Stored data
^^^^

/-- **RANK-ONE CEILING: `ca³(V^G) ⊆ ⋂_χ V_[χ] V_[χ⁻¹]`.**  Under the standard hypotheses of part 11 (`U`
noetherian, `V` noetherian normal domain module-finite over `U`, `σ : G →* (V →ₐ[U] V)` with fixed ring `U`,
characters `χ x` with second orthogonality, `|Λ|, |G| ∈ Uˣ`, (BIG) for every `χ x`): every `u ∈ ca³(U)` decomposes,
for every `x : Λ` with `V_[χ x] ≠ 0`, as `algebraMap u = ∑_k b_k b'_k` with `σ g b_k = χ x g · b_k`, `σ g b'_k = χ x g⁻¹ · b'_k`.
[OURS · L1 w44b] (mechanism: Auslander 1986 / Iyengar–Takahashi 2016, folklore) -/
theorem exists_isotypic_decomposition_of_mem_cohomologyAnnihilatorOfDegree_three [IsNoetherianRing U]
    [Module.Finite U V] (σ : G →* (V →ₐ[U] V))
    (hfix : ∀ v : V, (∀ g, σ g v = v) → ∃ u : U, algebraMap U V u = v)
    (hinj : Function.Injective (algebraMap U V)) {Λ : Type*} [Fintype Λ] (χ : Λ → G → U)
    (hχone : ∀ x, χ x 1 = 1) (hχmul : ∀ x g h, χ x (g * h) = χ x g * χ x h)
    (horth : ∀ g : G, g ≠ 1 → ∑ x, χ x g = 0) (hΛU : IsUnit ((Fintype.card Λ : ℕ) : U))
    (hGU : IsUnit ((Fintype.card G : ℕ) : U))
    (hbig : ∀ (x : Λ) (P : Ideal V), P.IsPrime → P.height = 1 →
      ∃ m : V, (∀ g, σ g m = algebraMap U V (χ x g) * m) ∧ m ∉ P)
    {u : U} (hu : u ∈ cohomologyAnnihilatorOfDegree U 3) (x : Λ)
    (hχx : ∃ m : V, (∀ g, σ g m = algebraMap U V (χ x g) * m) ∧ m ≠ 0) :
    ∃ (n : ℕ) (b b' : Fin n → V), (∀ k g, σ g (b k) = algebraMap U V (χ x g) * b k) ∧
      (∀ k g, σ g (b' k) = algebraMap U V (χ x g⁻¹) * b' k) ∧ ∑ k, b k * b' k = algebraMap U V u := by
  classical
  obtain ⟨du, hdu⟩ := hGU
  -- the isotypic piece `M_χ ⊆ V` as a `U`-submodule
  let Mχ : Submodule U V :=
    { carrier := {v | ∀ g, σ g v = algebraMap U V (χ x g) * v}
      add_mem' := fun {a b} ha hb g => by rw [map_add, ha g, hb g, mul_add]
      zero_mem' := fun g => by rw [map_zero, mul_zero]
      smul_mem' := fun c {v} hv g => by
        rw [Algebra.smul_def, map_mul, AlgHom.commutes, hv g]
        exact mul_left_comm _ _ _ }
  have hMχ : ∀ v : V, v ∈ Mχ ↔ ∀ g, σ g v = algebraMap U V (χ x g) * v := fun _ => Iff.rfl
  -- the Reynolds operator and the projector `P_χ`
  obtain ⟨ρ, -, -, hρsum⟩ := exists_reynolds_group σ hfix hinj ⟨du, hdu⟩
  let Pr : V → V := fun v => ∑ g, algebraMap U V (χ x g⁻¹) * σ g v
  have hPrχ : ∀ v, Pr v ∈ Mχ := fun v g => apply_projector_eq_group σ χ hχmul x g v
  have hPradd : ∀ v w, Pr (v + w) = Pr v + Pr w := fun v w => by
    change ∑ g, _ = (∑ g, _) + ∑ g, _
    rw [← Finset.sum_add_distrib]
    exact Finset.sum_congr rfl fun g _ => by rw [map_add, mul_add]
  have hPrsmul : ∀ (c : U) v, Pr (algebraMap U V c * v) = algebraMap U V c * Pr v := fun c v => by
    change ∑ g, _ = _ * ∑ g, _
    rw [Finset.mul_sum]
    exact Finset.sum_congr rfl fun g _ => by rw [map_mul, AlgHom.commutes, mul_left_comm]
  have hPrM : ∀ m ∈ Mχ, Pr m = ((Fintype.card G : ℕ) : V) * m := by
    intro m hm
    change ∑ g, algebraMap U V (χ x g⁻¹) * σ g m = _
    have : ∀ g, algebraMap U V (χ x g⁻¹) * σ g m = m := fun g => by
      rw [(hMχ m).mp hm g, ← mul_assoc, ← map_mul, character_inv_mul χ hχone hχmul, map_one, one_mul]
    simp only [this, Finset.sum_const, Finset.card_univ, nsmul_eq_mul]
  have hduV : algebraMap U V ↑du⁻¹ * ((Fintype.card G : ℕ) : V) = 1 := by
    rw [← map_natCast (algebraMap U V), ← map_mul, Units.inv_mul_of_eq hdu, map_one]
  -- `U`-linear projector `π : V → Mχ`, `π v = |G|⁻¹ P_χ v`, with `π m = m` on `Mχ`
  let π : V →ₗ[U] Mχ :=
    { toFun := fun v => ⟨algebraMap U V ↑du⁻¹ * Pr v, by
        rw [← Algebra.smul_def]; exact Mχ.smul_mem _ (hPrχ v)⟩
      map_add' := fun v w => by
        apply Subtype.ext
        change algebraMap U V ↑du⁻¹ * Pr (v + w) = algebraMap U V ↑du⁻¹ * Pr v + algebraMap U V ↑du⁻¹ * Pr w
        rw [hPradd, mul_add]
      map_smul' := fun c v => by
        apply Subtype.ext
        change algebraMap U V ↑du⁻¹ * Pr (c • v) = c • (algebraMap U V ↑du⁻¹ * Pr v)
        rw [Algebra.smul_def, hPrsmul, Algebra.smul_def, mul_left_comm] }
  have hπM : ∀ m : Mχ, π (m : V) = m := fun m => by
    apply Subtype.ext
    change algebraMap U V ↑du⁻¹ * Pr (m : V) = m
    rw [hPrM m m.2, ← mul_assoc, hduV, one_mul]
  -- (1)+(2): `V|_U ≅ Hom_U(V,U)` (perfect pairing) is a second syzygy; `Mχ` is a retract of it
  let W := (ModuleCat.restrictScalars (algebraMap U V)).obj (ModuleCat.of V V)
  let toW : V → W := fun v => v
  let ofW : W → V := fun w => w
  have hpair := reynoldsPairing_existsUnique_group σ hfix hinj χ hχone hχmul horth hΛU hbig ρ hρsum
  -- the pairing map `V → Hom_U(V, U)`, `w ↦ (v ↦ ρ(v w))`, a `U`-linear bijection
  let pr : V →ₗ[U] (W →ₗ[U] U) :=
    { toFun := fun w =>
        { toFun := fun v => ρ (ofW v * w)
          map_add' := fun v v' => by
            change ρ ((ofW v + ofW v') * w) = _
            rw [add_mul, map_add]
          map_smul' := fun c v => by
            change ρ ((algebraMap U V c * ofW v) * w) = c • ρ (ofW v * w)
            rw [mul_assoc, ← Algebra.smul_def, map_smul] }
      map_add' := fun w w' => by
        apply LinearMap.ext
        intro v
        change ρ (ofW v * (w + w')) = ρ (ofW v * w) + ρ (ofW v * w')
        rw [mul_add, map_add]
      map_smul' := fun c w => by
        apply LinearMap.ext
        intro v
        change ρ (ofW v * (c • w)) = c • ρ (ofW v * w)
        rw [Algebra.smul_def, mul_left_comm, ← Algebra.smul_def, map_smul] }
  have hpr : ∀ w (v : V), pr w (toW v) = ρ (v * w) := fun _ _ => rfl
  have hpr_bij : Function.Bijective pr := by
    constructor
    · intro w w' h
      obtain ⟨w₀, -, huniq⟩ := hpair (pr w)
      have e1 : w = w₀ := huniq w (fun v => (hpr w v).symm)
      have e2 : w' = w₀ := huniq w' (fun v => by rw [h]; exact (hpr w' v).symm)
      rw [e1, e2]
    · intro φ
      obtain ⟨w₀, hw₀, -⟩ := hpair φ
      exact ⟨w₀, LinearMap.ext fun v => (hw₀ (ofW v)).symm⟩
  let epr : V ≃ₗ[U] (W →ₗ[U] U) := LinearEquiv.ofBijective pr hpr_bij
  haveI : Module.Finite U W := by
    let tW : V →ₗ[U] W :=
      { toFun := toW
        map_add' := fun _ _ => rfl
        map_smul' := fun c v => by
          change toW (c • v) = toW (algebraMap U V c * v)
          rw [Algebra.smul_def] }
    exact Module.Finite.of_surjective tW fun w => ⟨ofW w, rfl⟩
  obtain ⟨X, K, hX, hK, ⟨eK⟩⟩ := exists_isSyzygy_two_dual (U := U) W
  have hsK : StablyAnnihilates U u K :=
    (mem_cohomologyAnnihilatorOfDegree_succ_iff_forall_isSyzygy u).mp hu X K hX hK
  have hsM : StablyAnnihilates U u (ModuleCat.of U Mχ) := by
    refine stablyAnnihilates_of_retract (K := K) (M := Mχ)
      (eK.toLinearMap ∘ₗ epr.toLinearMap ∘ₗ Mχ.subtype) (π ∘ₗ epr.symm.toLinearMap ∘ₗ eK.symm.toLinearMap)
      (fun m => ?_) hsK
    simp only [LinearMap.comp_apply, LinearEquiv.coe_toLinearMap, LinearEquiv.symm_apply_apply,
      Submodule.subtype_apply]
    exact hπM m
  -- (3) a free factorisation of `u • id` on `Mχ`
  obtain ⟨s, f, gmap, hgf⟩ := (stablyAnnihilates_iff_exists_linearMap u (ModuleCat.of U Mχ)).mp hsM
  -- components `f_i : Mχ → U`, pulled back to `V` through `P_χ`, are multiplications by `y_i ∈ V_[χ⁻¹]`
  have hext : ∀ i : Fin s, ∃ y : V, (∀ g, σ g y = algebraMap U V (χ x g⁻¹) * y) ∧
      ∀ m : Mχ, ((Fintype.card G : ℕ) : V) * algebraMap U V (f m i) = (m : V) * y := by
    intro i
    let φ : W →ₗ[U] U :=
      { toFun := fun v => f ⟨Pr (ofW v), hPrχ (ofW v)⟩ i
        map_add' := fun v w => by
          have : (⟨Pr (ofW v + ofW w), hPrχ _⟩ : Mχ) = ⟨Pr (ofW v), hPrχ _⟩ + ⟨Pr (ofW w), hPrχ _⟩ :=
            Subtype.ext (hPradd _ _)
          change f ⟨Pr (ofW v + ofW w), hPrχ _⟩ i = f ⟨Pr (ofW v), hPrχ _⟩ i + f ⟨Pr (ofW w), hPrχ _⟩ i
          rw [this, map_add, Pi.add_apply]
        map_smul' := fun c v => by
          have : (⟨Pr (algebraMap U V c * ofW v), hPrχ _⟩ : Mχ) = c • ⟨Pr (ofW v), hPrχ _⟩ := by
            apply Subtype.ext
            change Pr (algebraMap U V c * ofW v) = c • Pr (ofW v)
            rw [hPrsmul, Algebra.smul_def]
          change f ⟨Pr (algebraMap U V c * ofW v), hPrχ _⟩ i = c • f ⟨Pr (ofW v), hPrχ _⟩ i
          rw [this, map_smul, Pi.smul_apply] }
    obtain ⟨y, hy, hymul⟩ := exists_eq_mul_of_character_group σ hfix χ hχone hχmul x (hbig x) φ
    refine ⟨y, hy, fun m => ?_⟩
    have h1 := hymul (m : V) m.2
    have h2 : φ (toW (m : V)) = f ⟨Pr (m : V), hPrχ _⟩ i := rfl
    have h3 : (⟨Pr (m : V), hPrχ _⟩ : Mχ) = ((Fintype.card G : ℕ) : U) • m := by
      apply Subtype.ext
      change Pr (m : V) = ((Fintype.card G : ℕ) : U) • (m : V)
      rw [hPrM m m.2, Algebra.smul_def, map_natCast]
    rw [← h1]
    change _ = algebraMap U V (φ (toW (m : V)))
    rw [h2, h3, map_smul, Pi.smul_apply, smul_eq_mul, map_mul, map_natCast]
  choose y hy hymul using hext
  -- the elements `n_i = g(e_i) ∈ Mχ`
  let nn : Fin s → V := fun i => (gmap (Pi.single i 1) : V)
  have hnn : ∀ i g, σ g (nn i) = algebraMap U V (χ x g) * nn i := fun i => (gmap (Pi.single i 1)).2
  -- `|G| u m = m ∑ y_i n_i` on `Mχ`
  have hkey : ∀ m : Mχ, ((Fintype.card G : ℕ) : V) * (algebraMap U V u * (m : V)) = (m : V) * ∑ i, y i * nn i := by
    intro m
    have e1 : gmap (f m) = u • m := LinearMap.congr_fun hgf m
    have e2 : f m = ∑ i, f m i • Pi.single i (1 : U) := by
      ext j
      simp [Finset.sum_apply, Pi.single_apply]
    have e3 : (u • m : Mχ) = ∑ i, f m i • gmap (Pi.single i 1) := by
      rw [← e1]
      conv_lhs => rw [e2]
      rw [map_sum]
      exact Finset.sum_congr rfl fun i _ => by rw [map_smul]
    have e4 : algebraMap U V u * (m : V) = ∑ i, algebraMap U V (f m i) * nn i := by
      have := congrArg Mχ.subtype e3
      rw [map_smul, map_sum] at this
      simp only [Submodule.subtype_apply, map_smul, Algebra.smul_def] at this
      exact this
    rw [e4, Finset.mul_sum, Finset.mul_sum]
    refine Finset.sum_congr rfl fun i _ => ?_
    rw [← mul_assoc, hymul i m]
    ring
  -- cancel a nonzero element of `Mχ`
  obtain ⟨m₀, hm₀, hm₀ne⟩ := hχx
  have hk := hkey ⟨m₀, hm₀⟩
  have hcancel : ((Fintype.card G : ℕ) : V) * algebraMap U V u = ∑ i, y i * nn i := by
    have : m₀ * (((Fintype.card G : ℕ) : V) * algebraMap U V u - ∑ i, y i * nn i) = 0 := by
      rw [mul_sub, sub_eq_zero, ← hk]; ring
    exact sub_eq_zero.mp ((mul_eq_zero.mp this).resolve_left hm₀ne)
  refine ⟨s, nn, fun i => algebraMap U V ↑du⁻¹ * y i, hnn, fun i g => ?_, ?_⟩
  · rw [map_mul, AlgHom.commutes, hy i g, mul_left_comm]
  · calc ∑ k, nn k * (algebraMap U V ↑du⁻¹ * y k)
        = algebraMap U V ↑du⁻¹ * ∑ i, y i * nn i := by
          rw [Finset.mul_sum]; exact Finset.sum_congr rfl fun i _ => by ring
      _ = algebraMap U V ↑du⁻¹ * (((Fintype.card G : ℕ) : V) * algebraMap U V u) := by rw [hcancel]
      _ = algebraMap U V u := by rw [← mul_assoc, hduV, one_mul]
import Summits.Langlands.Langlands.Theses.PhantomRMYoshida
import Summits.Langlands.Langlands.Theorems.PhantomRMYoshidaFaltingsFinitenessIKerGeomTorsion
import Summits.Langlands.Langlands.Theorems.PhantomRMYoshidaFaltingsFinitenessIGeomQuotient
import Literature.NumberTheory.DiophantineGeometry.AVGaloisModuleContinuityProofs
import HarnessLib

/-!
# Route PhantomRMYoshida — FaltingsFinitenessI (item stmt-Langlands-15084): Finiteness I from the minimal-isogeny bound

Line `Sketch` of the crux (card `isogeny-degree-bound`), the composition step, sorry-free:
**Faltings' Finiteness I follows from a bound on the degree of a connecting isogeny, by counting
geometric kernels** — over any field of characteristic `0`.

Let `A / K`, `char K = 0`, and suppose every `B` admitting an isogeny `B → A` is the target of an
isogeny `g_B : A → B` with `deg g_B = kerRank g_B ≤ N`. Put `M = N!`. Then

* `Ker g_B(K̄) ⊆ A[M](K̄)` — the geometric kernel of an isogeny is killed by its degree
  (`ker_geomPointsMap_le_geomTorsion`, Deligne's theorem, file `…KerGeomTorsion`), and
  `deg g_B ∣ M`;
* `A[M](K̄)` is finite (`finite_geomTorsion_of_cast_ne_zero`);
* two isogenies out of `A` with the same geometric kernel have isomorphic targets
  (`nonempty_iso_of_ker_geomPointsMap_eq`): in characteristic `0` an isogeny is the quotient by
  its geometric kernel (`exists_comp_eq_of_ker_geomPointsMap_le`, file `…GeomQuotient`, through
  the étale isogeny `[deg g]` and Milne 1986 Lemma 12.6 — no appeal to Cartier's theorem), and
  isogenies are epimorphisms (`nonempty_iso_of_comp_eq`).

Hence `B ↦ Ker g_B(K̄)` injects the isomorphism classes of such `B` into the power set of the
finite set `A[M](K̄)` (`exists_isoClasses_of_isogeny_kerRank_le`, pigeonhole
`exists_fin_family_of_finite_range`) — the step "bound the degree, then count the finite
subgroups" of the transcendence proof of Finiteness I (Masser–Wüstholz 1993/1995; Baker–Wüstholz,
*Logarithmic Forms and Diophantine Geometry* (2007), §7.4, p. 165).

Consequence for the item: `faltingsFinitenessI_of_isogenyKernelBound` — the route decl
`FaltingsFinitenessI` (Finiteness I over `ℚ`, item stmt-Langlands-15084) from the isogeny-kernel
bound over `ℚ` (the line's registered stub `stub_isogenyKernelBound`, the Masser–Wüstholz isogeny
theorem at `K = ℚ`), i.e. the line's composition `FaltingsFinitenessI_of` with its one open stub as
hypothesis; registered stub name `stub_faltingsFinitenessI_of_isogenyKernelBound`.

What is NOT here: the isogeny bound itself (Masser–Wüstholz, Publ. Math. IHÉS 81 (1995), Thm. II:
period theorem, Faltings height, Zarhin's trick — absent from Mathlib and the tree), which the
sibling file `…FaltingsFinitenessIOfMasserWustholz` takes as a named fact. Pure-proof file.
-/

set_option linter.dupNamespace false -- as in the sibling Theorems files: `Summit.Langlands.Langlands` is the mandated namespace (summit = sub-problem)

noncomputable section

open CategoryTheory
open Literature.AlgebraicGeometry.Motives
open Literature.AlgebraicGeometry.Motives.AbelianVariety

universe u

namespace Summit.Langlands.Langlands.Theorems.PhantomRMYoshida

/-! ### Glue -/

/-- Geometric torsion subgroups are monotone in divisibility: `m ∣ n → A[m](K̄) ≤ A[n](K̄)`
(`(k m) • P = k • (m • P)`). [folklore] -/
theorem geomTorsion_mono {K : Type u} [Field K] (A : AbelianVariety K) {m n : ℤ} (h : m ∣ n) :
    A.geomTorsion m ≤ A.geomTorsion n := by
  intro P hP
  obtain ⟨k, rfl⟩ := h
  rw [mem_geomTorsion_iff'] at hP ⊢
  rw [mul_comm, mul_smul, hP, smul_zero]

/-- Two isogenies out of `A` that factor through each other have isomorphic targets: the two
factorisations are mutually inverse because isogenies are epimorphisms among homomorphisms
(`IsIsogeny.cancel_left`, Görtz–Wedhorn II Prop. 27.178 (1)). [folklore] -/
theorem nonempty_iso_of_comp_eq {K : Type u} [Field K] {A B C : AbelianVariety K}
    {g : A ⟶ B} {g' : A ⟶ C} (hg : IsIsogeny g) (hg' : IsIsogeny g')
    {χ : B ⟶ C} {χ' : C ⟶ B} (h₁ : g ≫ χ = g') (h₂ : g' ≫ χ' = g) : Nonempty (B ≅ C) := by
  refine ⟨⟨χ, χ', hg.cancel_left ?_, hg'.cancel_left ?_⟩⟩
  · rw [← Category.assoc, h₁, h₂, Category.comp_id]
  · rw [← Category.assoc, h₂, h₁, Category.comp_id]

/-- **Same geometric kernel, isomorphic quotients** (characteristic `0`): two isogenies
`g : A → B`, `g' : A → C` with `Ker g(K̄) = Ker g'(K̄)` have `B ≅ C` — each factors through the
other by `exists_comp_eq_of_ker_geomPointsMap_le` (an isogeny is the quotient by its geometric
kernel, Milne 1986 §8 with Lemma 12.6), and `nonempty_iso_of_comp_eq`. [folklore] -/
theorem nonempty_iso_of_ker_geomPointsMap_eq {K : Type u} [Field K] [CharZero K]
    {A B C : AbelianVariety K} {g : A ⟶ B} {g' : A ⟶ C} (hg : IsIsogeny g) (hg' : IsIsogeny g')
    (h : (Hom.geomPointsMap g).ker = (Hom.geomPointsMap g').ker) : Nonempty (B ≅ C) := by
  obtain ⟨χ, hχ⟩ := exists_comp_eq_of_ker_geomPointsMap_le hg g' h.le
  obtain ⟨χ', hχ'⟩ := exists_comp_eq_of_ker_geomPointsMap_le hg' g h.ge
  exact nonempty_iso_of_comp_eq hg hg' hχ hχ'

/-- Pigeonhole bookkeeping: an invariant `inv` on `{i // P i}` with finite range, whose equality
implies the relation `R`, yields finitely many `R`-representatives `C : Fin n → ι` of the `i` with
`P i` (representatives chosen by `Set.rangeSplitting`). [folklore] -/
theorem exists_fin_family_of_finite_range {ι X : Type*} (P : ι → Prop) (inv : {i // P i} → X)
    (hfin : (Set.range inv).Finite) (R : ι → ι → Prop)
    (hR : ∀ i j : {i // P i}, inv i = inv j → R i j) :
    ∃ (n : ℕ) (C : Fin n → ι), ∀ i, P i → ∃ k, R i (C k) := by
  haveI : Finite (Set.range inv) := hfin
  obtain ⟨n, ⟨e⟩⟩ := Finite.exists_equiv_fin (Set.range inv)
  refine ⟨n, fun k => (Set.rangeSplitting inv (e.symm k)).1, fun i hi => ?_⟩
  refine ⟨e ⟨inv ⟨i, hi⟩, Set.mem_range_self _⟩, hR ⟨i, hi⟩ _ ?_⟩
  rw [Equiv.symm_apply_apply]
  exact (Set.apply_rangeSplitting inv ⟨inv ⟨i, hi⟩, Set.mem_range_self _⟩).symm

/-! ### The counting reduction -/

/-- **Finiteness of isomorphism classes from an isogeny-degree bound** (characteristic `0`): if
every abelian variety `B` admitting an isogeny `B → A` is the target of an isogeny `A → B` of
degree (`Hom.kerRank`) at most `N`, then up to isomorphism only finitely many `B` admit an isogeny
`B → A`. Proof: choose such `g_B` for each `B`; with `M = N!`, `Ker g_B(K̄) ≤ A[M](K̄)`
(`ker_geomPointsMap_le_geomTorsion`: the kernel is killed by `deg g_B`, which divides `M`), a
finite group (`finite_geomTorsion_of_cast_ne_zero`); and `B ↦ Ker g_B(K̄) ⊆ A[M](K̄)` is injective
on isomorphism classes (`nonempty_iso_of_ker_geomPointsMap_eq`). This is the step "bound the
degree, then count the finite subgroups" of the transcendence proof of Finiteness I
(Baker–Wüstholz 2007, §7.4, p. 165). [folklore] -/
theorem exists_isoClasses_of_isogeny_kerRank_le {K : Type u} [Field K] [CharZero K]
    (A : AbelianVariety K) {N : ℕ}
    (hN : ∀ B : AbelianVariety K, IsIsogenous B A → ∃ g : A ⟶ B, IsIsogeny g ∧ Hom.kerRank g ≤ N) :
    ∃ (n : ℕ) (C : Fin n → AbelianVariety K),
      ∀ B : AbelianVariety K, IsIsogenous B A → ∃ i, Nonempty (B ≅ C i) := by
  -- one isogeny of bounded degree onto each `B` isogenous to `A`
  choose g hg hgN using fun B : {B : AbelianVariety K // IsIsogenous B A} => hN B.1 B.2
  -- `M = N!` kills every kernel; `A[M](K̄)` is finite
  set M : ℕ := N.factorial with hM
  have hM0 : ((M : ℤ) : K) ≠ 0 := by exact_mod_cast (Nat.factorial_pos N).ne'
  haveI : Finite (A.geomTorsion (M : ℤ)) := finite_geomTorsion_of_cast_ne_zero A (M : ℤ) hM0
  have hker : ∀ B, (Hom.geomPointsMap (g B)).ker ≤ A.geomTorsion (M : ℤ) := fun B =>
    (ker_geomPointsMap_le_geomTorsion (hg B)).trans
      (geomTorsion_mono A (Int.natCast_dvd_natCast.2
        (Nat.dvd_factorial (by haveI := (hg B).2; exact Hom.kerRank_pos (g B)) (hgN B))))
  -- the invariant: the geometric kernel, as a subset of `A[M](K̄)`
  let inv : {B : AbelianVariety K // IsIsogenous B A} → Set (A.geomTorsion (M : ℤ)) :=
    fun B => {P | (P : A.geomPoints) ∈ (Hom.geomPointsMap (g B)).ker}
  refine exists_fin_family_of_finite_range (fun B : AbelianVariety K => IsIsogenous B A) inv
    (Set.toFinite _) (fun B C => Nonempty (B ≅ C)) fun B C hBC => ?_
  -- equal invariants ⇒ equal geometric kernels ⇒ isomorphic targets
  refine nonempty_iso_of_ker_geomPointsMap_eq (hg B) (hg C) (le_antisymm ?_ ?_)
  · intro P hP
    have hP' : (⟨P, hker B hP⟩ : A.geomTorsion (M : ℤ)) ∈ inv B := hP
    rw [hBC] at hP'
    exact hP'
  · intro P hP
    have hP' : (⟨P, hker C hP⟩ : A.geomTorsion (M : ℤ)) ∈ inv C := hP
    rw [← hBC] at hP'
    exact hP'

/-! ### Consequences for the item and for the Literature fact -/

/-- **The line's composition with its open stub as hypothesis**: the route decl
`FaltingsFinitenessI` (Faltings' Finiteness I over `ℚ`, item stmt-Langlands-15084) follows from
the isogeny-kernel bound over `ℚ` — verbatim the registered stub `stub_isogenyKernelBound` of line
`Sketch` — by `exists_isoClasses_of_isogeny_kerRank_le`. [folklore] -/
theorem faltingsFinitenessI_of_isogenyKernelBound
    (h : ∀ A : AbelianVariety ℚ, ∃ N : ℕ, ∀ B : AbelianVariety ℚ, IsIsogenous B A →
      ∃ g : A ⟶ B, IsIsogeny g ∧ Hom.kerRank g ≤ N) :
    Summit.Langlands.Langlands.Theses.PhantomRMYoshida.FaltingsFinitenessI := by
  intro A
  obtain ⟨N, hN⟩ := h A
  exact exists_isoClasses_of_isogeny_kerRank_le A hN

/-- The registered stub `stub_faltingsFinitenessI_of_isogenyKernelBound` of line `Sketch` (the
counting reduction P1 of card `isogeny-degree-bound`), by `faltingsFinitenessI_of_isogenyKernelBound`.
[folklore] -/
theorem stub_faltingsFinitenessI_of_isogenyKernelBound
    (h : ∀ A : AbelianVariety ℚ, ∃ N : ℕ, ∀ B : AbelianVariety ℚ, IsIsogenous B A →
      ∃ g : A ⟶ B, IsIsogeny g ∧ Hom.kerRank g ≤ N) :
    Summit.Langlands.Langlands.Theses.PhantomRMYoshida.FaltingsFinitenessI :=
  faltingsFinitenessI_of_isogenyKernelBound h

end Summit.Langlands.Langlands.Theorems.PhantomRMYoshida

end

^^^^

* _Exercise brief_
Using the entries above, return exactly the lines from the line with "its geometric kernel" to the line with "Finiteness I (Masser–Wüstholz", counting both of those lines.

* _Output of the task_
  its geometric kernel (`exists_comp_eq_of_ker_geomPointsMap_le`, file `…GeomQuotient`, through
  the étale isogeny `[deg g]` and Milne 1986 Lemma 12.6 — no appeal to Cartier's theorem), and
  isogenies are epimorphisms (`nonempty_iso_of_comp_eq`).

Hence `B ↦ Ker g_B(K̄)` injects the isomorphism classes of such `B` into the power set of the
finite set `A[M](K̄)` (`exists_isoClasses_of_isogeny_kerRank_le`, pigeonhole
`exists_fin_family_of_finite_range`) — the step "bound the degree, then count the finite
subgroups" of the transcendence proof of Finiteness I (Masser–Wüstholz 1993/1995; Baker–Wüstholz,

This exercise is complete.